A/HRC/39/17/Add.2
IV. Principal concerns
A.
Lands, territories and natural resources
17.
The Special Rapporteur agrees with her predecessor that the preservation and
protection of the lands, territories and resources of indigenous peoples should be a priority
and the subject of appropriate regulations, in accordance with international law. 2 This
critical and fundamental issue is at the root of many of the human rights problems that were
observed by the Special Rapporteur.
18.
The agrarian system of ejidos, community lands and private property and the
agrarian authorities and institutions established under that system do not meet the needs of
indigenous peoples and do not satisfy the country’s current international obligations, which
require recognition of the right of indigenous peoples to the land, territories and natural
resources that they have traditionally owned, occupied, used or acquired.
19.
The cases received show that the procedures available to those seeking recognition
of their land rights are neither simple nor accessible and can involve lengthy legal
proceedings. Effective recognition of these rights is also obstructed when border disputes
with other communities or private landowners arise or when state and agrarian authorities
or third parties promote the exploitation of natural resources in indigenous territories.
Moreover, these procedures yield limited results, since the land granted to indigenous
peoples generally does not fall within their concept of territory, nor does it reflect their
traditional territorial boundaries. Another source of concern, besides the difficulties in
gaining access to justice, is the duration of the legal proceedings in such cases. Delays in
the handling of agrarian cases have often caused conflicts within and between communities.
20.
Another fundamental problem is that the ejido and agrarian authorities established
under the Land Act may not be the same as the authorities that represent indigenous
communities and often come into conflict with them. This gives rise to uncertainty and
clashes when State officials allegedly consult ejido authorities in order to obtain approval
for measures or activities that will affect indigenous lands within ejidos.
21.
The National Human Rights Commission noted, in its recommendation No.
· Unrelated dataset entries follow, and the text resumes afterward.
import Literature.Computability.AlgebraicComplexity.DIP20MonomialCountStabilisation
import Literature.Computability.AlgebraicComplexity.DIP20PlethysmCountingFormulaProofs
import Literature.Computability.AlgebraicComplexity.DIP20PlethysmValues
import HarnessLib

/-!
# Dörfler–Ikenmeyer–Panova 2019, Lemma 3.13: the tail `(2,2,1)` (first non-hook body of `Y`)

Topic `Literature/Computability/AlgebraicComplexity`; sibling proofs file (D-0014) of
`DIP20MultiplicityObstructions.lean` (named fact `DIP20_lem_3_13`, of which this is one of the ten
non-hook tails; the eight hook-like tails are `DIP20_lem_3_13_of_hookLike` in `DIP20HookLikeTails`).
No new facts, no new definitions.

J. Dörfler, C. Ikenmeyer, G. Panova, SIAM J. Appl. Algebra Geom. 4 (2020) = arXiv:1901.04576, Lemma 3.13
(arXiv p. 7): "If `λ` is a 4-partition of `7d` and `λ̄ ∈ Y`, then `a_λ(d[7]) = 0`", "proven exactly like
Lemma 3.7" (a finite calculation); the tree's `DIP20_lem_3_13` states the vanishing for every inner
degree `n`. This file is the TEMPLATE of the finite calculation for 4 rows, on the smallest non-hook
tail `(2,2,1)`: `plethysmCoeff_rowDual_tail221_eq_zero`. Route: degree pinning
(`plethysmCoeff_rowDual_eq_zero_of_not_dvd`), (4.4) over `𝔖₄` (`DIP20_eq_4_4_holds`, no symbolic
expansion), the whole alternating sum clamped at `(min d 5, min n 5)` (`dip44_sum_cons_clamp`, from the
stabilisation bijections), and fifteen closed kernel evaluations `t221_d'_n'` (one declaration each, so
that the kernel's memory is per pair); the remaining ten pairs `(d',n')` are excluded by `|μ| = dn ≥ 7`.
The other nine non-hook tails go the same way with `T = |μ̄|` (kernel cost per pair grows with `T`; see
the typing cell's handoff for the table).

HONEST FRAMING: a finite plethysm computation of the toy model; nothing here bears on permanent versus
determinant; VP ≠ VNP is not proved.

## References

* J. Dörfler, C. Ikenmeyer, G. Panova, SIAM J. Appl. Algebra Geom. 4 (2020) = arXiv:1901.04576,
  Lemma 3.13 and eqs. (4.3)–(4.4). [DorflerIkenmeyerPanova2020]

## Mathlib and tree

Tree: `DIP20_eq_4_4_holds` (`DIP20PlethysmCountingFormulaProofs`), `dip44_sum_cons_clamp`
(`DIP20MonomialCountStabilisation`), `plethysmCoeff_rowDual_eq_zero_of_not_dvd` (`DIP20PlethysmValues`),
`dipMonomialCount_eq_L` (`DIP20MonomialCounts`).

Provenance: val-lit cell, typer val-lit-t07 g2 (DAG row DIP2020-A); the lemma generator is
`scratch/gen221.py` of the typing session (verifies the sums in Python first).
-/

noncomputable section

namespace Literature.Computability.AlgebraicComplexity

open _root_.Literature.NumberTheory.DiophantineGeometry

/-- Clamped (4.4)-sum for the tail `(2,2,1)` at `(d',n') = (1,5)` vanishes (kernel). [cite: DorflerIkenmeyerPanova2020, Lemma 3.13 (arXiv p. 7)] -/
private theorem t221_1_5 :
    (∑ π : Equiv.Perm (Fin (3 + 1)), ((Equiv.Perm.sign π : ℤˣ) : ℤ) *
      (if ∀ i : Fin (3 + 1), (i : ℕ) ≤ (Fin.cons (1 * 5 - 5) ![2, 2, 1] : Fin (3 + 1) → ℕ) i + (π i : ℕ)
        then (dipMonomialCount (fun i : Fin (3 + 1) => (Fin.cons (1 * 5 - 5) ![2, 2, 1] : Fin (3 + 1) → ℕ) i + (π i : ℕ) - (i : ℕ)) 1 5 : ℤ)
        else 0)) = 0 := by
  simp only [dipMonomialCount_eq_L]
  decide +kernel

/-- Clamped (4.4)-sum for the tail `(2,2,1)` at `(d',n') = (2,4)` vanishes (kernel). [cite: DorflerIkenmeyerPanova2020, Lemma 3.13 (arXiv p. 7)] -/
private theorem t221_2_4 :
    (∑ π : Equiv.Perm (Fin (3 + 1)), ((Equiv.Perm.sign π : ℤˣ) : ℤ) *
      (if ∀ i : Fin (3 + 1), (i : ℕ) ≤ (Fin.cons (2 * 4 - 5) ![2, 2, 1] : Fin (3 + 1) → ℕ) i + (π i : ℕ)
        then (dipMonomialCount (fun i : Fin (3 + 1) => (Fin.cons (2 * 4 - 5) ![2, 2, 1] : Fin (3 + 1) → ℕ) i + (π i : ℕ) - (i : ℕ)) 2 4 : ℤ)
        else 0)) = 0 := by
  simp only [dipMonomialCount_eq_L]
  decide +kernel

/-- Clamped (4.4)-sum for the tail `(2,2,1)` at `(d',n') = (2,5)` vanishes (kernel). [cite: DorflerIkenmeyerPanova2020, Lemma 3.13 (arXiv p. 7)] -/
private theorem t221_2_5 :
    (∑ π : Equiv.Perm (Fin (3 + 1)), ((Equiv.Perm.sign π : ℤˣ) : ℤ) *
      (if ∀ i : Fin (3 + 1), (i : ℕ) ≤ (Fin.cons (2 * 5 - 5) ![2, 2, 1] : Fin (3 + 1) → ℕ) i + (π i : ℕ)
        then (dipMonomialCount (fun i : Fin (3 + 1) => (Fin.cons (2 * 5 - 5) ![2, 2, 1] : Fin (3 + 1) → ℕ) i + (π i : ℕ) - (i : ℕ)) 2 5 : ℤ)
        else 0)) = 0 := by
  simp only [dipMonomialCount_eq_L]
  decide +kernel

/-- Clamped (4.4)-sum for the tail `(2,2,1)` at `(d',n') = (3,3)` vanishes (kernel). [cite: DorflerIkenmeyerPanova2020, Lemma 3.13 (arXiv p. 7)] -/
private theorem t221_3_3 :
    (∑ π : Equiv.Perm (Fin (3 + 1)), ((Equiv.Perm.sign π : ℤˣ) : ℤ) *
      (if ∀ i : Fin (3 + 1), (i : ℕ) ≤ (Fin.cons (3 * 3 - 5) ![2, 2, 1] : Fin (3 + 1) → ℕ) i + (π i : ℕ)
        then (dipMonomialCount (fun i : Fin (3 + 1) => (Fin.cons (3 * 3 - 5) ![2, 2, 1] : Fin (3 + 1) → ℕ) i + (π i : ℕ) - (i : ℕ)) 3 3 : ℤ)
        else 0)) = 0 := by
  simp only [dipMonomialCount_eq_L]
  decide +kernel

/-- Clamped (4.4)-sum for the tail `(2,2,1)` at `(d',n') = (3,4)` vanishes (kernel). [cite: DorflerIkenmeyerPanova2020, Lemma 3.13 (arXiv p. 7)] -/
private theorem t221_3_4 :
    (∑ π : Equiv.Perm (Fin (3 + 1)), ((Equiv.Perm.sign π : ℤˣ) : ℤ) *
      (if ∀ i : Fin (3 + 1), (i : ℕ) ≤ (Fin.cons (3 * 4 - 5) ![2, 2, 1] : Fin (3 + 1) → ℕ) i + (π i : ℕ)
        then (dipMonomialCount (fun i : Fin (3 + 1) => (Fin.cons (3 * 4 - 5) ![2, 2, 1] : Fin (3 + 1) → ℕ) i + (π i : ℕ) - (i : ℕ)) 3 4 : ℤ)
        else 0)) = 0 := by
  simp only [dipMonomialCount_eq_L]
  decide +kernel

/-- Clamped (4.4)-sum for the tail `(2,2,1)` at `(d',n') = (3,5)` vanishes (kernel). [cite: DorflerIkenmeyerPanova2020, Lemma 3.13 (arXiv p. 7)] -/
private theorem t221_3_5 :
    (∑ π : Equiv.Perm (Fin (3 + 1)), ((Equiv.Perm.sign π : ℤˣ) : ℤ) *
      (if ∀ i : Fin (3 + 1), (i : ℕ) ≤ (Fin.cons (3 * 5 - 5) ![2, 2, 1] : Fin (3 + 1) → ℕ) i + (π i : ℕ)
        then (dipMonomialCount (fun i : Fin (3 + 1) => (Fin.cons (3 * 5 - 5) ![2, 2, 1] : Fin (3 + 1) → ℕ) i + (π i : ℕ) - (i : ℕ)) 3 5 : ℤ)
        else 0)) = 0 := by
  simp only [dipMonomialCount_eq_L]
  decide +kernel

/-- Clamped (4.4)-sum for the tail `(2,2,1)` at `(d',n') = (4,2)` vanishes (kernel). [cite: DorflerIkenmeyerPanova2020, Lemma 3.13 (arXiv p. 7)] -/
private theorem t221_4_2 :
    (∑ π : Equiv.Perm (Fin (3 + 1)), ((Equiv.Perm.sign π : ℤˣ) : ℤ) *
      (if ∀ i : Fin (3 + 1), (i : ℕ) ≤ (Fin.cons (4 * 2 - 5) ![2, 2, 1] : Fin (3 + 1) → ℕ) i + (π i : ℕ)
        then (dipMonomialCount (fun i : Fin (3 + 1) => (Fin.cons (4 * 2 - 5) ![2, 2, 1] : Fin (3 + 1) → ℕ) i + (π i : ℕ) - (i : ℕ)) 4 2 : ℤ)
        else 0)) = 0 := by
  simp only [dipMonomialCount_eq_L]
  decide +kernel

/-- Clamped (4.4)-sum for the tail `(2,2,1)` at `(d',n') = (4,3)` vanishes (kernel). [cite: DorflerIkenmeyerPanova2020, Lemma 3.13 (arXiv p. 7)] -/
private theorem t221_4_3 :
    (∑ π : Equiv.Perm (Fin (3 + 1)), ((Equiv.Perm.sign π : ℤˣ) : ℤ) *
      (if ∀ i : Fin (3 + 1), (i : ℕ) ≤ (Fin.cons (4 * 3 - 5) ![2, 2, 1] : Fin (3 + 1) → ℕ) i + (π i : ℕ)
        then (dipMonomialCount (fun i : Fin (3 + 1) => (Fin.cons (4 * 3 - 5) ![2, 2, 1] : Fin (3 + 1) → ℕ) i + (π i : ℕ) - (i : ℕ)) 4 3 : ℤ)
        else 0)) = 0 := by
  simp only [dipMonomialCount_eq_L]
  decide +kernel

/-- Clamped (4.4)-sum for the tail `(2,2,1)` at `(d',n') = (4,4)` vanishes (kernel). [cite: DorflerIkenmeyerPanova2020, Lemma 3.13 (arXiv p. 7)] -/
private theorem t221_4_4 :
    (∑ π : Equiv.Perm (Fin (3 + 1)), ((Equiv.Perm.sign π : ℤˣ) : ℤ) *
      (if ∀ i : Fin (3 + 1), (i : ℕ) ≤ (Fin.cons (4 * 4 - 5) ![2, 2, 1] : Fin (3 + 1) → ℕ) i + (π i : ℕ)
        then (dipMonomialCount (fun i : Fin (3 + 1) => (Fin.cons (4 * 4 - 5) ![2, 2, 1] : Fin (3 + 1) → ℕ) i + (π i : ℕ) - (i : ℕ)) 4 4 : ℤ)
        else 0)) = 0 := by
  simp only [dipMonomialCount_eq_L]
  decide +kernel

/-- Clamped (4.4)-sum for the tail `(2,2,1)` at `(d',n') = (4,5)` vanishes (kernel). [cite: DorflerIkenmeyerPanova2020, Lemma 3.13 (arXiv p. 7)] -/
private theorem t221_4_5 :
    (∑ π : Equiv.Perm (Fin (3 + 1)), ((Equiv.Perm.sign π : ℤˣ) : ℤ) *
      (if ∀ i : Fin (3 + 1), (i : ℕ) ≤ (Fin.cons (4 * 5 - 5) ![2, 2, 1] : Fin (3 + 1) → ℕ) i + (π i : ℕ)
        then (dipMonomialCount (fun i : Fin (3 + 1) => (Fin.cons (4 * 5 - 5) ![2, 2, 1] : Fin (3 + 1) → ℕ) i + (π i : ℕ) - (i : ℕ)) 4 5 : ℤ)
        else 0)) = 0 := by
  simp only [dipMonomialCount_eq_L]
  decide +kernel

/-- Clamped (4.4)-sum for the tail `(2,2,1)` at `(d',n') = (5,1)` vanishes (kernel). [cite: DorflerIkenmeyerPanova2020, Lemma 3.13 (arXiv p. 7)] -/
private theorem t221_5_1 :
    (∑ π : Equiv.Perm (Fin (3 + 1)), ((Equiv.Perm.sign π : ℤˣ) : ℤ) *
      (if ∀ i : Fin (3 + 1), (i : ℕ) ≤ (Fin.cons (5 * 1 - 5) ![2, 2, 1] : Fin (3 + 1) → ℕ) i + (π i : ℕ)
        then (dipMonomialCount (fun i : Fin (3 + 1) => (Fin.cons (5 * 1 - 5) ![2, 2, 1] : Fin (3 + 1) → ℕ) i + (π i : ℕ) - (i : ℕ)) 5 1 : ℤ)
        else 0)) = 0 := by
  simp only [dipMonomialCount_eq_L]
  decide +kernel

/-- Clamped (4.4)-sum for the tail `(2,2,1)` at `(d',n') = (5,2)` vanishes (kernel). [cite: DorflerIkenmeyerPanova2020, Lemma 3.13 (arXiv p. 7)] -/
private theorem t221_5_2 :
    (∑ π : Equiv.Perm (Fin (3 + 1)), ((Equiv.Perm.sign π : ℤˣ) : ℤ) *
      (if ∀ i : Fin (3 + 1), (i : ℕ) ≤ (Fin.cons (5 * 2 - 5) ![2, 2, 1] : Fin (3 + 1) → ℕ) i + (π i : ℕ)
        then (dipMonomialCount (fun i : Fin (3 + 1) => (Fin.cons (5 * 2 - 5) ![2, 2, 1] : Fin (3 + 1) → ℕ) i + (π i : ℕ) - (i : ℕ)) 5 2 : ℤ)
        else 0)) = 0 := by
  simp only [dipMonomialCount_eq_L]
  decide +kernel

/-- Clamped (4.4)-sum for the tail `(2,2,1)` at `(d',n') = (5,3)` vanishes (kernel). [cite: DorflerIkenmeyerPanova2020, Lemma 3.13 (arXiv p. 7)] -/
private theorem t221_5_3 :
    (∑ π : Equiv.Perm (Fin (3 + 1)), ((Equiv.Perm.sign π : ℤˣ) : ℤ) *
      (if ∀ i : Fin (3 + 1), (i : ℕ) ≤ (Fin.cons (5 * 3 - 5) ![2, 2, 1] : Fin (3 + 1) → ℕ) i + (π i : ℕ)
        then (dipMonomialCount (fun i : Fin (3 + 1) => (Fin.cons (5 * 3 - 5) ![2, 2, 1] : Fin (3 + 1) → ℕ) i + (π i : ℕ) - (i : ℕ)) 5 3 : ℤ)
        else 0)) = 0 := by
  simp only [dipMonomialCount_eq_L]
  decide +kernel

/-- Clamped (4.4)-sum for the tail `(2,2,1)` at `(d',n') = (5,4)` vanishes (kernel). [cite: DorflerIkenmeyerPanova2020, Lemma 3.13 (arXiv p. 7)] -/
private theorem t221_5_4 :
    (∑ π : Equiv.Perm (Fin (3 + 1)), ((Equiv.Perm.sign π : ℤˣ) : ℤ) *
      (if ∀ i : Fin (3 + 1), (i : ℕ) ≤ (Fin.cons (5 * 4 - 5) ![2, 2, 1] : Fin (3 + 1) → ℕ) i + (π i : ℕ)
        then (dipMonomialCount (fun i : Fin (3 + 1) => (Fin.cons (5 * 4 - 5) ![2, 2, 1] : Fin (3 + 1) → ℕ) i + (π i : ℕ) - (i : ℕ)) 5 4 : ℤ)
        else 0)) = 0 := by
  simp only [dipMonomialCount_eq_L]
  decide +kernel

/-- Clamped (4.4)-sum for the tail `(2,2,1)` at `(d',n') = (5,5)` vanishes (kernel). [cite: DorflerIkenmeyerPanova2020, Lemma 3.13 (arXiv p. 7)] -/
private theorem t221_5_5 :
    (∑ π : Equiv.Perm (Fin (3 + 1)), ((Equiv.Perm.sign π : ℤˣ) : ℤ) *
      (if ∀ i : Fin (3 + 1), (i : ℕ) ≤ (Fin.cons (5 * 5 - 5) ![2, 2, 1] : Fin (3 + 1) → ℕ) i + (π i : ℕ)
        then (dipMonomialCount (fun i : Fin (3 + 1) => (Fin.cons (5 * 5 - 5) ![2, 2, 1] : Fin (3 + 1) → ℕ) i + (π i : ℕ) - (i : ℕ)) 5 5 : ℤ)
        else 0)) = 0 := by
  simp only [dipMonomialCount_eq_L]
  decide +kernel

set_option maxHeartbeats 1000000 in
/-- **Lemma 3.13, the tail `(2,2,1)`**: for a 4-partition `μ` with `μ̄ = (2,2,1)`, `a_μ(d[n]) = 0` for
every `n` — degrees `n ∤ |μ|` by degree pinning; otherwise (4.4) (`DIP20_eq_4_4_holds`), the whole
alternating sum clamped at `(min d 5, min n 5)` (`dip44_sum_cons_clamp`), and the fifteen reachable
clamped sums evaluated by the kernel (the other ten parameter pairs contradict `|μ| = dn ≥ 7`).
[cite: DorflerIkenmeyerPanova2020, Lemma 3.13 (arXiv p. 7; TeX multobs.tex L480 {lem:vanishingpleth74})] -/
theorem plethysmCoeff_rowDual_tail221_eq_zero (n : ℕ) (μ : Fin 4 → ℕ) (hμ : Antitone μ)
    (h1 : μ 1 = 2) (h2 : μ 2 = 2) (h3 : μ 3 = 1) : plethysmCoeff ℂ (Fin 4) n (rowDual μ) = 0 := by
  have h10 : 2 ≤ μ 0 := by have := hμ (show (0 : Fin 4) ≤ 1 by decide); omega
  have hsumμ : ∑ i, μ i = μ 0 + 5 := by
    simp [Fin.sum_univ_four, h1, h2, h3]
  by_cases hdvd : n ∣ ∑ i, μ i
  swap
  · exact plethysmCoeff_rowDual_eq_zero_of_not_dvd μ n hdvd
  rcases Nat.eq_zero_or_pos n with rfl | hn
  · rw [Nat.zero_dvd] at hdvd; omega
  obtain ⟨d, hd⟩ := hdvd
  have hL : μ 0 + 5 = d * n := by rw [← hsumμ, hd, Nat.mul_comm]
  have hd1 : 1 ≤ d := Nat.pos_of_ne_zero (by rintro rfl; simp at hL)
  have hτ : ∑ j, (![2, 2, 1] : Fin 3 → ℕ) j = 5 := by simp [Fin.sum_univ_three]
  have hμeq : μ = (Fin.cons (d * n - ∑ j, (![2, 2, 1] : Fin 3 → ℕ) j) ![2, 2, 1] : Fin (3 + 1) → ℕ) := by
    funext i
    fin_cases i
    · simp [hτ]; omega
    · simp [h1]
    · simp [h2]
    · simp [h3]
  have h44 := DIP20_eq_4_4_holds (3 + 1) n d _ hn (hμeq ▸ hμ) (by rw [← hμeq, hsumμ]; omega)
  rw [dip44_sum_cons_clamp (![2, 2, 1] : Fin 3 → ℕ) (T := 5) hn hd1 (by norm_num) (by rw [hτ])
    (by rw [hτ]; omega)] at h44
  simp only [hτ] at h44
  obtain ⟨d', hd'⟩ : ∃ d', min d 5 = d' := ⟨_, rfl⟩
  obtain ⟨n', hn'⟩ : ∃ n', min n 5 = n' := ⟨_, rfl⟩
  rw [hd', hn'] at h44
  have hbig : 7 ≤ d' * n' ∨ d' = 5 ∨ n' = 5 := by
    rcases le_or_gt 5 d with h6 | h6
    · right; left; rw [← hd']; exact Nat.min_eq_right h6
    rcases le_or_gt 5 n with h6' | h6'
    · right; right; rw [← hn']; exact Nat.min_eq_right h6'
    left
    have e1 : d' = d := by rw [← hd']; exact Nat.min_eq_left h6.le
    have e2 : n' = n := by rw [← hn']; exact Nat.min_eq_left h6'.le
    rw [e1, e2]; omega
  have hd'1 : 1 ≤ d' := by rw [← hd']; exact le_min hd1 (by norm_num)
  have hd'6 : d' ≤ 5 := by rw [← hd']; exact Nat.min_le_right _ _
  have hn'1 : 1 ≤ n' := by rw [← hn']; exact le_min hn (by norm_num)
  have hn'6 : n' ≤ 5 := by rw [← hn']; exact Nat.min_le_right _ _
  have hμeq' : μ = (Fin.cons (d * n - 5) ![2, 2, 1] : Fin (3 + 1) → ℕ) := by rw [hμeq, hτ]
  rw [← hμeq'] at h44
  have key : (plethysmCoeff ℂ (Fin (3 + 1)) n (rowDual μ) : ℤ) = 0 := by
    rw [h44]
    clear h44 hd' hn' hμeq hμeq'
    interval_cases d' <;> interval_cases n'
    any_goals (exfalso; omega)
    · exact t221_1_5
    · exact t221_2_4
    · exact t221_2_5
    · exact t221_3_3
    · exact t221_3_4
    · exact t221_3_5
    · exact t221_4_2
    · exact t221_4_3
    · exact t221_4_4
    · exact t221_4_5
    · exact t221_5_1
    · exact t221_5_2
    · exact t221_5_3
    · exact t221_5_4
    · exact t221_5_5
  exact_mod_cast key

end Literature.Computability.AlgebraicComplexity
56/2016, that agrarian authorities do not represent all members of an indigenous
community, but only persons who have been recognized by the State as subjects of agrarian
law. In some cases, State officials and third parties have reportedly manipulated the
agrarian system in order to discredit and undermine indigenous authorities that have
opposed development projects on their land.
22.
In the Sierra Tarahumara in Chihuahua, for example, the agrarian system is not
compatible with the land tenure systems of the indigenous peoples. Many Rarámuri and
Ódami communities have sought recognition of their land before the agrarian authorities,
through legal proceedings that last for years or even decades. Some communities have to
wait until their lands have been declared national property and then awarded, in order to be
able to purchase them.
23.
In many cases, such land claims are made in the context of legal challenges relating
to the granting of forest exploitation permits or land rights to third parties without prior
consultation. In some cases, the agrarian courts have ruled that recognition of territory may
be obtained only through an ejido or agrarian community. While they wait for their claims
and legal cases to be dealt with, many communities face the risk of reprisals, forced
displacement and even, in the worst situations, murder by those who covet their land and
forests.
24.
There have been reports of cases in which state officials convened agrarian
assemblies or set up registers of community members in order to facilitate the appropriation
of communal lands for projects. In the case of La Parota dam in Guerrero, the agrarian
courts declared null and void the decisions of the agrarian assemblies that approved the
2
GE.18-10617
See ibid., para. 65.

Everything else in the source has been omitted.